Habibi has run Keepers Nursery for nearly 20 years, since founder Mike Cook retired.

“It started as a hobby for Mike,” Habibi explains. “He worked for Morley Research Station and was a fruit tree enthusiast. After a while, people started asking him for unusual varieties of apple trees – old varieties or new ones which weren’t commercially available – and he built up a reputation. My wife and I got involved in 1991 because we had some land that the nursery could use.”

Over almost twenty years, Habibi has witnessed the growth of interest in heritage apple varieties and in locally sourced food more generally. He attributes public interest in growing food to rising food prices and then to the current recession.
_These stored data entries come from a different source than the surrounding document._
/-- The whole symmetric integrand of `G(Ω₀)` at the origin is the combination
`4c_ω/(1+t²)² + (4 − 12a − 48ε)/(1+t²)³ + (16a − 8 + 96ε)/(1+t²)⁴ + 4c_l f′(t)`. [folklore] -/
private theorem symm_sheetOp (cω cl a ε t : ℝ) (ht : t ≠ 0) :
    (sheetOp cω cl a ε (-t) - sheetOp cω cl a ε t) / t
      = (4 * cω * (1 / (1 + t ^ 2) ^ 2)
        + ((4 - 12 * a - 48 * ε) * (1 / (1 + t ^ 2) ^ 3) + (16 * a - 8 + 96 * ε) * (1 / (1 + t ^ 2) ^ 4)))
        + cl * (4 * dProfile t) := by
  have h1 := symm_datum t ht
  have h3 := symm_velocity_mul_deriv t ht
  have h4 := symm_hilb_mul_datum t ht
  have h5 := symm_deriv_deriv_datum t ht
  have h2 := symm_transport t ht
  have key : (sheetOp cω cl a ε (-t) - sheetOp cω cl a ε t) / t
      = cω * ((datum (-t) - datum t) / t) + cl * (((-t) * deriv datum (-t) - t * deriv datum t) / t)
        + a * ((velocity (-t) * deriv datum (-t) - velocity t * deriv datum t) / t)
        - (hilbertTransform datum (-t) * datum (-t) - hilbertTransform datum t * datum t) / t
        - ε * ((deriv (deriv datum) (-t) - deriv (deriv datum) t) / t) := by
    unfold sheetOp
    field_simp
    ring
  rw [key, h1, h2, h3, h4, h5]
  ring

/-- **`H[G(Ω₀; c_ω, c_l, a, ε)](0) = c_ω + a/4 − 1/2 + 6ε`** with the genuine Hilbert transform, for all parameters: the left side
of gauge A's second origin condition in closed form. [folklore] -/
theorem hilbertTransform_sheetOp_zero (cω cl a ε : ℝ) :
    hilbertTransform (sheetOp cω cl a ε) 0 = cω + a / 4 - 1 / 2 + 6 * ε := by
  rw [hilbertTransform_zero,
    setIntegral_congr_fun measurableSet_Ioi (fun t ht => symm_sheetOp cω cl a ε t (ne_of_gt ht))]
  obtain ⟨i2, -⟩ := integral_Ioi_inv_one_add_sq_pow_two
  obtain ⟨i3, -⟩ := integral_Ioi_inv_one_add_sq_pow_three
  obtain ⟨i4, -⟩ := integral_Ioi_inv_one_add_sq_pow_four
  obtain ⟨iD, vD⟩ := integral_Ioi_dProfile
  have hcomb : IntegrableOn (fun t : ℝ => 4 * cω * (1 / (1 + t ^ 2) ^ 2)
      + ((4 - 12 * a - 48 * ε) * (1 / (1 + t ^ 2) ^ 3) + (16 * a - 8 + 96 * ε) * (1 / (1 + t ^ 2) ^ 4))) (Ioi 0) :=
    (i2.const_mul _).add ((i3.const_mul _).add (i4.const_mul _))
  have htr : IntegrableOn (fun t : ℝ => cl * (4 * dProfile t)) (Ioi 0) := (iD.const_mul 4).const_mul cl
  rw [integral_add hcomb htr, integral_Ioi_comb, integral_const_mul, integral_const_mul, vD]
  have hπ : π ≠ 0 := Real.pi_ne_zero
  field_simp
  ring

/-- **`∂_ξ G(Ω₀; c_ω, c_l, a, ε)(0) = −2c_ω − 2c_l − 2a + 2 − 24ε`**: the left side of gauge A's first origin condition
(conservation of `Ω′(0)`), using `Ω₀(0) = 𝒰₀(0) = 0`, `Ω₀′(0) = −2`, `𝒰₀′(0) = HΩ₀(0) = 1`, `Ω₀‴(0) = 24`. [folklore] -/
theorem hasDerivAt_sheetOp_zero (cω cl a ε : ℝ) :
    HasDerivAt (sheetOp cω cl a ε) (-2 * cω - 2 * cl - 2 * a + 2 - 24 * ε) 0 := by
  have hd0 : HasDerivAt datum (-2 * dProfile 0) 0 := hasDerivAt_datum 0
  have hdd0 : HasDerivAt (deriv datum) (-2 * ddProfile 0) 0 := hasDerivAt_deriv_datum 0
  have hv0 : HasDerivAt velocity (hilbertTransform datum 0) 0 := hasDerivAt_velocity 0
  have hH0 : HasDerivAt (hilbertTransform datum) (-2 * (0 * (3 - 0 ^ 2) / (1 + 0 ^ 2) ^ 3)) 0 := by
    have : hilbertTransform datum = fun ξ => -2 * hilbProfile ξ := funext hilbertTransform_datum
    rw [this]
    exact (hasDerivAt_hilbProfile 0).const_mul (-2)
  have hid : HasDerivAt (fun ξ : ℝ => ξ) 1 0 := hasDerivAt_id' 0
  -- assemble term by term (explicit lambdas so that the sum elaborates to the operator's shape)
  have t1 : HasDerivAt (fun ξ => cω * datum ξ) (cω * (-2 * dProfile 0)) 0 := hd0.const_mul cω
  have t2 : HasDerivAt (fun ξ => cl * (ξ * deriv datum ξ)) (cl * (1 * deriv datum 0 + (0 : ℝ) * (-2 * ddProfile 0))) 0 :=
    (hid.mul hdd0).const_mul cl
  have t3 : HasDerivAt (fun ξ => a * (velocity ξ * deriv datum ξ))
      (a * (hilbertTransform datum 0 * deriv datum 0 + velocity 0 * (-2 * ddProfile 0))) 0 :=
    (hv0.mul hdd0).const_mul a
  have t4 : HasDerivAt (fun ξ => hilbertTransform datum ξ * datum ξ)
      (-2 * (0 * (3 - 0 ^ 2) / (1 + 0 ^ 2) ^ 3) * datum 0 + hilbertTransform datum 0 * (-2 * dProfile 0)) 0 :=
    hH0.mul hd0
  have t5 : HasDerivAt (fun ξ => ε * deriv (deriv datum) ξ) (ε * 24) 0 := hasDerivAt_deriv_deriv_datum_zero.const_mul ε
  have hsum : HasDerivAt (fun ξ => cω * datum ξ + cl * (ξ * deriv datum ξ) + a * (velocity ξ * deriv datum ξ)
      - hilbertTransform datum ξ * datum ξ - ε * deriv (deriv datum) ξ)
      (cω * (-2 * dProfile 0) + cl * (1 * deriv datum 0 + (0 : ℝ) * (-2 * ddProfile 0))
        + a * (hilbertTransform datum 0 * deriv datum 0 + velocity 0 * (-2 * ddProfile 0))
        - (-2 * (0 * (3 - 0 ^ 2) / (1 + 0 ^ 2) ^ 3) * datum 0 + hilbertTransform datum 0 * (-2 * dProfile 0))
        - ε * 24) 0 :=
    (((t1.add t2).add t3).sub t4).sub t5
  have hfun : sheetOp cω cl a ε = fun ξ => cω * datum ξ + cl * (ξ * deriv datum ξ) + a * (velocity ξ * deriv datum ξ)
      - hilbertTransform datum ξ * datum ξ - ε * deriv (deriv datum) ξ := by
    funext ξ; unfold sheetOp; ring
  rw [hfun]
  refine hsum.congr_deriv ?_
  rw [hilbertTransform_datum_zero, deriv_datum_zero, datum_zero, velocity_zero, dProfile_zero]
  ring

/-- `deriv (G(Ω₀)) 0` in closed form. [folklore] -/
theorem deriv_sheetOp_zero (cω cl a ε : ℝ) :
    deriv (sheetOp cω cl a ε) 0 = -2 * cω - 2 * cl - 2 * a + 2 - 24 * ε :=
  (hasDerivAt_sheetOp_zero cω cl a ε).deriv

/-! ### The gauge-A initial rates -/

/-- **GAUGE-A INITIAL RATES OF THE REGISTERED DATUM (MODEL theorem, closed form).** For `Ω₀(ξ) = −2ξ/(1+ξ²)²` the two gauge-A
origin conditions `∂_ξ[G(Ω₀)](0) = 0` (conservation of `Ω′(0)`) and `H[G(Ω₀)](0) = 0` (conservation of `HΩ(0)`) hold iff
`c_ω = 1/2 − a/4 − 6ε` and `c_l = 1/2 − 3a/4 − 6ε`. These are the `τ = 0⁺` rates every class-(D) run of case Z3-E12⁻ (eng-3,
Cayley–Fourier + BDF2, after its inviscid first step with `ε = 0`) and of its twin (eng-5, sinc + Radau) prints to `1e-12`
(e.g. `a = −1/2`, `ε = 1/100`: `(0.565, 0.815)`; `ε = 1`: `(−5.375, −5.125)`). WHAT THIS IS NOT: not NS; no dynamics. [folklore] -/
theorem gaugeA_origin_rates_iff (cω cl a ε : ℝ) :
    (deriv (sheetOp cω cl a ε) 0 = 0 ∧ hilbertTransform (sheetOp cω cl a ε) 0 = 0) ↔
      (cω = 1 / 2 - a / 4 - 6 * ε ∧ cl = 1 / 2 - 3 * a / 4 - 6 * ε) := by
  rw [deriv_sheetOp_zero, hilbertTransform_sheetOp_zero]
  constructor
  · rintro ⟨h1, h2⟩
    constructor <;> linarith
  · rintro ⟨h1, h2⟩
    subst h1
    subst h2
    constructor <;> ring

/-- **Growth-phase criterion.** With the gauge-A rates of the datum, the rescaled amplitude grows at `τ = 0⁺` (`c_ω > 0`) iff
`ε < (2 − a)/24`; in particular the registered `ε₀ = 1` rows (`a ∈ [−1, 0.2]`) start viscosity-dominated (`c_ω(0⁺) < 0`), and at
`a = −1/2` the threshold is `ε = 5/48 ≈ 0.104` (so `ε₀ = 0.1` is marginally growing, `ε₀ = 0.01, 0.001` grow). MODEL statement
about one datum; not NS. [folklore] -/
theorem growth_phase_iff (a ε : ℝ) : (0 < 1 / 2 - a / 4 - 6 * ε) ↔ ε < (2 - a) / 24 := by
  constructor <;> intro h <;> linarith

/-- The inviscid (`ε = 0`) rates `c_ω = 1/2 − a/4`, `c_l = 1/2 − 3a/4` — eng-3's phase-I values (their `s_max = (1/2 − a/4)·dt` for the
`ε₀ ≥ 0.1` rows is this number times one step). [folklore] -/
theorem gaugeA_origin_rates_inviscid (cω cl a : ℝ)
    (h : deriv (sheetOp cω cl a 0) 0 = 0 ∧ hilbertTransform (sheetOp cω cl a 0) 0 = 0) :
    cω = 1 / 2 - a / 4 ∧ cl = 1 / 2 - 3 * a / 4 := by
  have h' := (gaugeA_origin_rates_iff cω cl a 0).1 h
  constructor <;> linarith [h'.1, h'.2]

end GCLMGaugeAOriginRates
end Summit.NavierStokesRegularity.OSWSelfSimilar
import Literature.MathematicalPhysics.QuantumFieldTheory.Balaban1983to89.HiggsCondGauss228
import Literature.MathematicalPhysics.QuantumFieldTheory.Balaban1983to89.B1Eq369GaussRatio
import Literature.MathematicalPhysics.QuantumFieldTheory.Balaban1983to89.HiggsDoubleRT

/-!
# `Balaban1983to89.B1Eq331Model` — T. Bałaban, *(Higgs)₂,₃ quantum fields in a finite volume. I. A lower bound*,
Commun. Math. Phys. **85** (1982) 603–626 [Balaban1982Higgs1]: the Gaussian normalisations **(3.31)** `Z_k`, **(3.32)** `Z_k(A^{(k),ε})`
AT `A^{(k),ε} = 0` (p. 617) and **(1.12)** `exp(E₀)` (p. 606) OF THE CONCRETE (Higgs)₂,₃ MODEL — the Lebesgue integrals over the model's
configuration spaces of vector fields `A : T*_ε → ℝ` and scalar fields `φ : T_ε → ℝ^N` — IDENTIFIED with p12's matrix Gaussian
`B1GaussNorm339.gaussInt` of p35's coordinate matrices `B1Eq230FluctCov.mat` of the model's operators `(G^ε_k)⁻¹ = −Δ^ε + μ₀² + a_k(L^kε)^{−2}P_k`,
`(G^ε_k(0))⁻¹`, `−Δ^ε + μ₀²`, `−Δ^ε_0 + m²` (p34's integration coordinates `B1Eq221Coordinates.fieldCoord`), with the matrix facts the
determinant calculus of (3.69) needs (symmetry, positive definiteness, `−Δ^ε + μ₀² ≽ μ₀²`, `P_K ⪰ 0`, `Q_KQ_K^* = 1`) PROVED for the model

statement-level skeleton of published theorems with citation tags; proofs where landed; nothing here is a claim about the Yang–Mills mass gap

PDF held: `paper:balaban1982-cmp85-higgs23-i` (journal page = PDF page + 602); p. 617 [PDF 15] ((3.30)–(3.32)) READ AS IMAGE on the ×2 render
`run/shared/lean/pub/pub-balaban/b2b-balaban-ref1/pages/1982-cmp85-higgs23-I/1982-cmp85-higgs23-I-p015-x2.png`; p. 606 [PDF 4] ((1.12)) and
p. 610 [PDF 8] ((2.20)) on `…-p004-x2.png`, `…-p008-x2.png` and the materialised text `~/.lit/texts/paper-balaban1982-cmp85-higgs23-i/`.

CITATION HEADER (lean-in-tree rule).  Cell `lit-balaban` (HOME `run/shared/lean/pub/lit-balaban/`), Phase-2 proof seat **p14** gen 11
(unit `lit-balaban-p14`; TAKING line HOME/STATUS.md 2026-08-21T20:41Z), file 1 of 2 of «(3.69) for the concrete model» (file 2:
`B1Eq369Model`).  SKELETON rows **B1.Eq3.30** ((3.31)–(3.32); owner r12, proved at the matrix carriers by p12 `B1GaussNorm331`/`B1GaussNorm339`),
**B1.Eq1.12** ((1.12); decl of record `HiggsLattice.freeNormalization`, owners r01/r14), **B1.Eq3.68–3.69** (consumer, file 2).  NOTHING of
record is restated: the operators are the typer's `HiggsCovariance.covOpK` / `delta0` ((2.20), (2.17)), the coordinates are p34's `fieldCoord`
(`integral_comp_fieldCoord`, measure preserving) and `HiggsDoubleRT.integral_comp_toSite` (vector fields as `ℝ^d`-valued site functions, p. 608),
the matrices are p35's `B1Eq230FluctCov.mat` (`siteInner_eq_dotProduct`, typer's `HiggsCondGauss228.mat_mulVec_crd`), the matrix Gaussian is p12's
`B1GaussNorm339.gaussInt` (`B1Eq369GaussRatio.gaussInt_pos`), positivity of the forms is the typer's `HiggsCovariancePos.siteInner_covOpK_ge` /
`siteInner_projPk_nonneg` and p35's `B1Eq230FluctCovPos.siteInner_covOpK_comm` / `siteInner_deltaKA_comm` / `siteInner_deltaKA_zero_ge`,
`Q_kQ_k^* = 1` is p35's `B1Eq27StepAdjoint.avgQkLin_comp_avgQkAdj` — all BY NAME.

WHAT IS PRINTED (verbatim).  p. 617 [PDF 15]: *"The action has the form: S^{(k),L^kε}(A, φ) = −log Z_k − log Z_k(A^{(k),ε}) + ½⟨A, Δ^{(k),L^kε}A⟩
+ ½⟨φ, Δ^{(k),L^kε}(A^{(k),ε})φ⟩ − 𝒫^{(k),L^kε}(A^{(k),ε}, φ) + E₀, (3.30) and for the factors Z_k, Z_k(A^{(k),ε}) we have the formulas:
Z_k = (a_k(L^kε)^{d−2}/2π)^{(d/2)|T₁^{(k)}|} ∫dA exp(−½⟨A, (G^ε_k)⁻¹A⟩), (3.31)  Z_k(A^{(k),ε}) = (a_k(L^kε)^{d−2}/2π)^{(N/2)|T₁^{(k)}|} ∫dφ exp(−½⟨φ,
(G^ε_k(A^{(k),ε}))⁻¹φ⟩). (3.32)"*; p. 606 [PDF 4]: *"∫dA exp(−½⟨A, (−Δ^ε + μ₀²)A⟩)∫dφ exp(−½⟨φ, (−Δ^ε_0 + m²)φ⟩) = exp(E₀,v)exp(E₀,s) =
exp(E₀). (1.12)"*; p. 610 [PDF 8]: *"G^ε_k(Ω, A) = (−Δ^{ε,N}_{A,Ω} + m² + a_k(L^kε)^{−2}P_k(A))^{−1}, P_k(A) = Q^*_k(A)Q_k(A), (2.20)"*; p. 608: *"The
renormalization transformations for vector fields will be obtained by taking N = d and an external vector field A = 0"*.

WHAT THIS FILE PROVES (kernel-checked, zero `sorry`; axioms standard; definitions with bodies + theorems).
* §1 the coordinate dictionary for ONE operator `T` on the fields of `T^{(j)}`: `dotProduct_mat_mulVec` (`u·(mat T)v = (L^jε)^{−d}⟨φ, Tψ⟩_{(1.5)}`),
  `isHermitian_mat` (symmetric forms have symmetric matrices), `posSemidef_mat`, `posDef_mat`, `posSemidef_mat_sub_smul` (`⟨φ,Tφ⟩ ≧ μ⟨φ,φ⟩ ⇒
  mat T − μ·1 ⪰ 0`), and **`integral_exp_siteInner_eq_gaussInt`**: `∫dφ exp(−½⟨φ, Tφ⟩) = gaussInt (L^jε) d (mat T)` (p34's change of variables).
* §2 the model's operators at `A = 0` on `T_ε`: `mat_covOpK` ((2.20): `mat (G^ε_k)⁻¹ = mat(−Δ^ε_0 + m²) + a_k(L^kε)^{−2}·(mat Q^*_k)(mat Q_k)`),
  `mat_Qk_mul_mat_Qks = 1` (`k ≦ K`), `isHermitian_mat_delta0`, **`posDef_mat_delta0`** (`m² > 0`), **`posSemidef_mat_delta0_sub`**
  (`mat(−Δ^ε_{A,Ω} + m²) − m²·1 ⪰ 0`), **`posSemidef_smul_QksQk`** (`a_k(L^kε)^{−2}·(mat Q^*_k)(mat Q_k) ⪰ 0`), `posDef_mat_covOpK`.
* §3 **the normalisations of the model**: `gaussS C m² a k = ∫dφ exp(−½⟨φ,(G^ε_k(0))⁻¹φ⟩)` over `ScalarField P 0 N`, `gaussV P μ₀² a k = ∫dA
  exp(−½⟨A,(G^ε_k)⁻¹A⟩)` over `VecField P 0` (through `toSite`, p. 608), `gaussS_eq_gaussInt`, `gaussV_eq_gaussS`, `gaussV_eq_gaussInt`, positivity;
  **`zVec`** = (3.31), **`zScal`** = (3.32) at `A^{(k),ε} = 0`, with the printed prefactor `(a_k(L^kε)^{d−2}/2π)^{(d/2)|T^{(k)}|}` resp. `(N/2)|T^{(k)}|`
  (`B1RT.prec`), `zVec_pos`, `zScal_pos`.
* §4 **(1.12) for the model**: `covDeriv_chargeZero` / `covLaplaceForm_chargeZero` (at `e = 0` the transports are `1`), `vecLaplaceForm_eq_siteInner`
  (`⟨A, −Δ^εA⟩` = the Laplacian form of the `ℝ^d`-valued site function), **`action_free`** (the action (1.11) at `e = λ = 0`, `E = 0`, `m₀² = m²` IS
  `½⟨A, (−Δ^ε + μ₀²)A⟩ + ½⟨φ, (−Δ^ε_0 + m²)φ⟩`), **`partitionFn_free_eq`** (Fubini: the free partition function is the product of the two Gaussian
  integrals), **`exp_freeNormalization`**: `exp(E₀) = gaussInt ε d (mat(−Δ^ε + μ₀²)) · gaussInt ε d (mat(−Δ^ε_0 + m²))` (`m², μ₀² > 0`).
HONEST SCOPE.  Only `A^{(k),ε} = 0` in (3.32) (what (3.66)–(3.69) use: `Z_K(0)`); the vector field is read through the p. 608 device (`N = d`,
`A = 0`, `toSite`); `m², μ₀² > 0` (p. 605) for positivity; the `|T₁^{(k)}|` of the prefactor is read as the number of sites of `T^{(k)}_{L^kε}`
(`Fintype.card (Site P k)`, p12's two-lattice reading).  Nothing quantitative here ((3.69) is file 2); nothing here is summit progress.
-/

open scoped BigOperators InnerProductSpace Matrix
open _root_.MeasureTheory Matrix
“Apparently people are spending a lot more time in their own gardens instead of going out and spending money,” he says. “Obviously it makes sense for economic reasons, but its also more interesting to grow things that you then eat.”

This widespread engagement with growing food has meant that Keepers Nursery and other selling a broader range of edible plants have bucked the recessionary trend. “We’ve seen a surge in demand in the last three or four years,” says Hamid Habibi. “And the reports I’m hearing from fellow nurseries is that many of them have had a bumper year too. It’s only December now, which is fairly early, but we’ve already almost sold out of many of our trees this year.”

For aspiring fruit growers – whether smallholders or individuals looking for just one or two orchard trees for their garden – Habibi has some words of advice.

“If you go to your local general nursery or garden centre, the choice you get is extremely limited still and it is mainly pot-grown trees, which are quite honestly not as good as bare root apple trees,” he says. And despite Keepers Nursery’s huge collection of over 600 varieties of apple trees, as well as pears and plums, he urges new growers not to “get too hung up” on the idea of growing local or heritage varieties.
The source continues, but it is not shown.